Work to be completed -
In the listing below, the answer starts at the line that has "the temperature is" and stops after the line that has "relayed by the"; please repeat that part exactly and nothing more.

Source information -
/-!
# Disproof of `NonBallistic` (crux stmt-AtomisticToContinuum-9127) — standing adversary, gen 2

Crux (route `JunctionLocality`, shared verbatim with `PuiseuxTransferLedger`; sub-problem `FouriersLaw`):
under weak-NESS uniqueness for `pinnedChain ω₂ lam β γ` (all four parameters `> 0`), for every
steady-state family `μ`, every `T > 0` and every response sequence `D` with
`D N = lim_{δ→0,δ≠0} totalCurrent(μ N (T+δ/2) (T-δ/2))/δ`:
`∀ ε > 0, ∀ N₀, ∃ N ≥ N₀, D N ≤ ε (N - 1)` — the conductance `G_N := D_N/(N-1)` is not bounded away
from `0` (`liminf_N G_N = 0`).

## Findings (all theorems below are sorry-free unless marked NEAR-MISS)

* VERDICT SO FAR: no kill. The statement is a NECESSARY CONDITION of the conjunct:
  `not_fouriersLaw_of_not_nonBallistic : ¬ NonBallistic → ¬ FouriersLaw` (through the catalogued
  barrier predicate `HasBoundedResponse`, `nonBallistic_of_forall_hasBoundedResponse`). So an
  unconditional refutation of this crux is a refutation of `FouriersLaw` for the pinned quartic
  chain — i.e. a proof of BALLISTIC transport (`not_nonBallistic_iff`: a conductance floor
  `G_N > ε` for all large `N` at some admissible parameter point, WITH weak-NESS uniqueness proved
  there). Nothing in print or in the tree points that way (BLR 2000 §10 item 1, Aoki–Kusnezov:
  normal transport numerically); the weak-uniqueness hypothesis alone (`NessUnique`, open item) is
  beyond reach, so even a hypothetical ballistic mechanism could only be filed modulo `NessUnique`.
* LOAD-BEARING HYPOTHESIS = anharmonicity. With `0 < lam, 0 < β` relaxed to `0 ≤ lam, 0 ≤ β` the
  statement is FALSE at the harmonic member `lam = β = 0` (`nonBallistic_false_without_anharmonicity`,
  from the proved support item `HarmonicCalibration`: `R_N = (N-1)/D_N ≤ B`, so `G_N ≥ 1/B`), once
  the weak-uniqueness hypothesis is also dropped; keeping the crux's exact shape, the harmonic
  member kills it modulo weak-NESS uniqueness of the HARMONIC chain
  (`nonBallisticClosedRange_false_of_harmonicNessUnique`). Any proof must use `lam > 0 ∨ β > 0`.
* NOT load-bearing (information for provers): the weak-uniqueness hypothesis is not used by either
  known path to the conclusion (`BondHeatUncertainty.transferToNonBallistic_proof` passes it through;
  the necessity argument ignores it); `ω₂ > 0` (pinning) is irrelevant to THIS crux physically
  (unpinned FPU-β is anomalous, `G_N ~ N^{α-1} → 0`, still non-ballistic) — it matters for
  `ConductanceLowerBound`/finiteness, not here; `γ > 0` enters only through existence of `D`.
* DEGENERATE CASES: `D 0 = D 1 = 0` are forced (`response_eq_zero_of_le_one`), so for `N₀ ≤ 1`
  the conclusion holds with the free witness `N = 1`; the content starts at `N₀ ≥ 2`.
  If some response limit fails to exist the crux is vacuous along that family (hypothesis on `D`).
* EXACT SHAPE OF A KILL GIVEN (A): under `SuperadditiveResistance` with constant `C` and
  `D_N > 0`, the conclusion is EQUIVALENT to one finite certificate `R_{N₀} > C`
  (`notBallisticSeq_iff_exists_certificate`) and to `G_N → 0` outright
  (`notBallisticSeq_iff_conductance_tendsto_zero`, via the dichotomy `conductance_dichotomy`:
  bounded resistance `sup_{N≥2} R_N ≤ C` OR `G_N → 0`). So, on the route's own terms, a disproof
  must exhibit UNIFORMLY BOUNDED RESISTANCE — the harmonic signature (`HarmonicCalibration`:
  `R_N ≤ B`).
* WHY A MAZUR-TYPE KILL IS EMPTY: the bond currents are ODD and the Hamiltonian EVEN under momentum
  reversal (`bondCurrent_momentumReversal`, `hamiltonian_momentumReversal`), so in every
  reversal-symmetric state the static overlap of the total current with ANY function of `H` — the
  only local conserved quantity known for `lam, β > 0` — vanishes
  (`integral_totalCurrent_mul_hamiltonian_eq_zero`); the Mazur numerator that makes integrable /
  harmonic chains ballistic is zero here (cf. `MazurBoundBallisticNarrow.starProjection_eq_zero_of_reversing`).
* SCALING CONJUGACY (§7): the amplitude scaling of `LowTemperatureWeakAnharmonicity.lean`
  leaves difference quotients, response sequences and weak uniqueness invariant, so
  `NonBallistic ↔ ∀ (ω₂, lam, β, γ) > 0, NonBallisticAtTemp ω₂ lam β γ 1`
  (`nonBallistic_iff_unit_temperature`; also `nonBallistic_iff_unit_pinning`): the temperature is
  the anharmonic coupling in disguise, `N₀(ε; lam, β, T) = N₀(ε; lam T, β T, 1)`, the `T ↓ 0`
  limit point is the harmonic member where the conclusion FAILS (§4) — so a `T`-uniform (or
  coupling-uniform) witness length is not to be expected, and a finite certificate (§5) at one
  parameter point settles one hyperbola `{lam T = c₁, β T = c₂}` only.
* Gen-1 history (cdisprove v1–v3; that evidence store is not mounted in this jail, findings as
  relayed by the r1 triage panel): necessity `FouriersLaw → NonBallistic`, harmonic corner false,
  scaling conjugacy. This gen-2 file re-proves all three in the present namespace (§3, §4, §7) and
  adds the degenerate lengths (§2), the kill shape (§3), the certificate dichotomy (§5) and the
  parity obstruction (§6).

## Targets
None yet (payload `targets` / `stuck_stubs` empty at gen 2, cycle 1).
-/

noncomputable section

Exercise result -
  (`nonBallistic_iff_unit_temperature`; also `nonBallistic_iff_unit_pinning`): the temperature is
  the anharmonic coupling in disguise, `N₀(ε; lam, β, T) = N₀(ε; lam T, β T, 1)`, the `T ↓ 0`
  limit point is the harmonic member where the conclusion FAILS (§4) — so a `T`-uniform (or
  coupling-uniform) witness length is not to be expected, and a finite certificate (§5) at one
  parameter point settles one hyperbola `{lam T = c₁, β T = c₂}` only.
* Gen-1 history (cdisprove v1–v3; that evidence store is not mounted in this jail, findings as
  relayed by the r1 triage panel): necessity `FouriersLaw → NonBallistic`, harmonic corner false,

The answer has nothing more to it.